# Best Wireless N Router for Ipad (Apple) & Windows Workstations & Laptops



## gouletjo (Jun 4, 2010)

Hi folks,

I'm totally new to the Apple world. I recently bought an Ipad and I fell in love with Apple in general. I have a lots of windows computers at home and I would like to buy a Wireless N Router ? I don't know if there is any specific options that I should look for if I want to bring all the technologies together well I mean Apple and Windows computer. I'm also interested, in the future, to add an Apple laptop to my computers. 

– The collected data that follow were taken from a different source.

import Summits.MatrixMultiplication.OmegaCensus.STPPSmallPatternKernelSearchStab

/-!
# ω-census, `(2,1,1)^6` is infeasible in `ℤ/27` — kernel search (stabiliser normal form), part 12 of 16

HONEST FRAMING (pub-omega census; verbatim): lottery ticket; floor = certified bounds/negative ranges.
Census STRUCTURE bookkeeping of the STPP track (seat pub-omega-eng2 = ENG2, gen 34, on the kernel engine of seat pub-omega-stpp-3 gen 23
with the stabiliser normal form / global mask of `STPPSmallPatternKernelSearchStab.lean`; STRUCTURE row B5, the threshold column
`T1(H) = max {k : (2,1,1)^k ⊆ H}`, lower side of the `k = 6` ORDER LAW `(2,1,1)⁶ ⊆ G ↔ 30 ≤ |G|`), not progress on `ω`: small patterns
in small groups bound no exponent.

Chunks of the kernel mask search `STPP211Neg.search3 (zcode 27) 6` (`decide +kernel`; ≈ 177 s of kernel time predicted); assembled in
`STPPSmallPatternNone211K6Z27.lean`.  Chunk entries `(d, x1, x2, x3, xg)`: representative `d` of `A₀ = {0, d}`, exclusion masks of the first three levels, global
exclusion mask (`STPPSmallPatternKernelSearchStab.lean`).

References: H. Cohn, R. Kleinberg, B. Szegedy, C. Umans, FOCS 2005 (arXiv:math/0511460), Def. 5.1.  Record: pub-omega HOME
`pub-omega-eng2-g34/` (ENG2's C mirror `k211g.c` of the kernel tree with the level-1 and global exclusion masks — `k211c.c` of gen 33
validated to the translation count against stpp-3's `k211v3.py` — gives COMPLETE NONE on this cell with 60149586 mask translations over the
canonical first levels; planner `plan3.py`; farm calibration 46 µs per translation; not used by the proofs).
-/

set_option Elab.async false  -- several kernel pieces: elaborate sequentially (memory)

namespace Summit.MatrixMultiplication.OmegaCensus

namespace STPP211Neg

/-- Chunk list 27 of `ℤ/27`, `k = 6` (1861373 mask translations in the mirror ≈ 86 s predicted). -/
def Z27k6.ch27 : List (ℕ × ℕ × ℕ × ℕ × ℕ) :=
  [(3, 134217725, 4095, 1, 1)]

/-- Kernel search over chunk list 27 of `ℤ/27`, `k = 6`. -/
theorem Z27k6.s27 : search3 (zcode 27) 6 Z27k6.ch27 = true := by
  decide +kernel

/-- Chunk list 28 of `ℤ/27`, `k = 6` (1977447 mask translations in the mirror ≈ 91 s predicted). -/
def Z27k6.ch28 : List (ℕ × ℕ × ℕ × ℕ × ℕ) :=
  [(3, 134217723, 134217603, 67765507, 67765507)]

/-- Kernel search over chunk list 28 of `ℤ/27`, `k = 6`. -/
theorem Z27k6.s28 : search3 (zcode 27) 6 Z27k6.ch28 = true := by
  decide +kernel

/-- The chunk lists of this part, concatenated. -/
def Z27k6.part12 : List (ℕ × ℕ × ℕ × ℕ × ℕ) :=
  Z27k6.ch27 ++ Z27k6.ch28

/-- The kernel search over this part's chunks (assembled). -/
theorem Z27k6.ps12 : search3 (zcode 27) 6 Z27k6.part12 = true := by
  simp only [Z27k6.part12, search3_append, Z27k6.s27, Z27k6.s28, Bool.and_self]

end STPP211Neg

end Summit.MatrixMultiplication.OmegaCensus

It might be a strange question for you but I'm fairly unaware of the issues that could happened with an Apple product interacting with my windows laptops. I just want to be able to access my computers files and surf the web with my Ipad. 

Thanks for your help 
Jonathan


----------



## Newdeal (Nov 2, 2009)

There is no issue using an apple router with a windows computer. That said I have owns a bunch of wireless routers and currently I have a time capsule. If you plan to get a Mac that would be a good thing to get. If not then your best bet is probably a linksys router. Unless you live in w very densely populated area with many wifi signals nearby I wouldn't bother spending the extra on simultaneous dual band. From my experience the 5ghz channel while good if there are many devices from neighbors on the 2.4ghz band is pretty useless if you are more isolated from other wifi signals. The speed they claim from 5ghz wireless n is only really true if you are sitting right beside the router. I find as soon as you move away the throughput on the 5ghz band sucks and the 2.4ghz stays strong.


----------



## Paul82 (Sep 19, 2007)

I've found the opposite on the 5Ghz Band, though you will only notice it on larger file transfers, the extra bandwidth makes a big difference for them, (I have a network attached storage unit box, so the extra bandwidth makes a big difference when playing movies, etc from it.) I can't really speak to the distance from it issue though, as I've never tried it in a larger house, only around the condo/apartment which it is more than sufficient to fully cover.


----------



## Newdeal (Nov 2, 2009)

I time transfers of 700 megabyte files from the time capsule to the MacBook pro. Multiple tests show past 20 feet 2.4ghz takes over. That is without obstruction. You put a wall between and you could be on the other side of the wall from the router and 2.4 ghz is still faster. Basically if I sit really close to the router then 5ghz is faster but at that point I may as well just use ethernet which is wayyy faster than either. At 20 feet it's about a minute flirty seconds to move 750 megabytes


----------



## G-Mo (Sep 26, 2007)

Apple - AirPort Extreme - Simultaneous dual-band 802.11n Wi-Fi base station


----------



## jimbotelecom (May 29, 2009)

From your requirements I would not hesitate recommending an Apple router. They're easy to setup and they just work in most cases. Having said that my DSL connection interfaces with a Cisco/Linksys router. I had to do this because I have a VoIP line that has a SIP box that I could not get to interface with my Apple extreme. I have a very long home that I have managed to blanket with wifi through a combination of an Extreme router, a Time Machine router, and a couple of Expresses. Needless to say I have the strongest signal in the neighbourhood. All of my machines connect at 5Ghz through my Apple ssid.
Whenever I have an internet problem I go right to the Linksys box. I find the Linksys is the best router outside of Apple's. I've played around with Netgear, and others, but I find Linksys superior. There's a reason Cisco bought out Linksys a while ago.


----------



## gouletjo (Jun 4, 2010)

thanks for your help !!


----------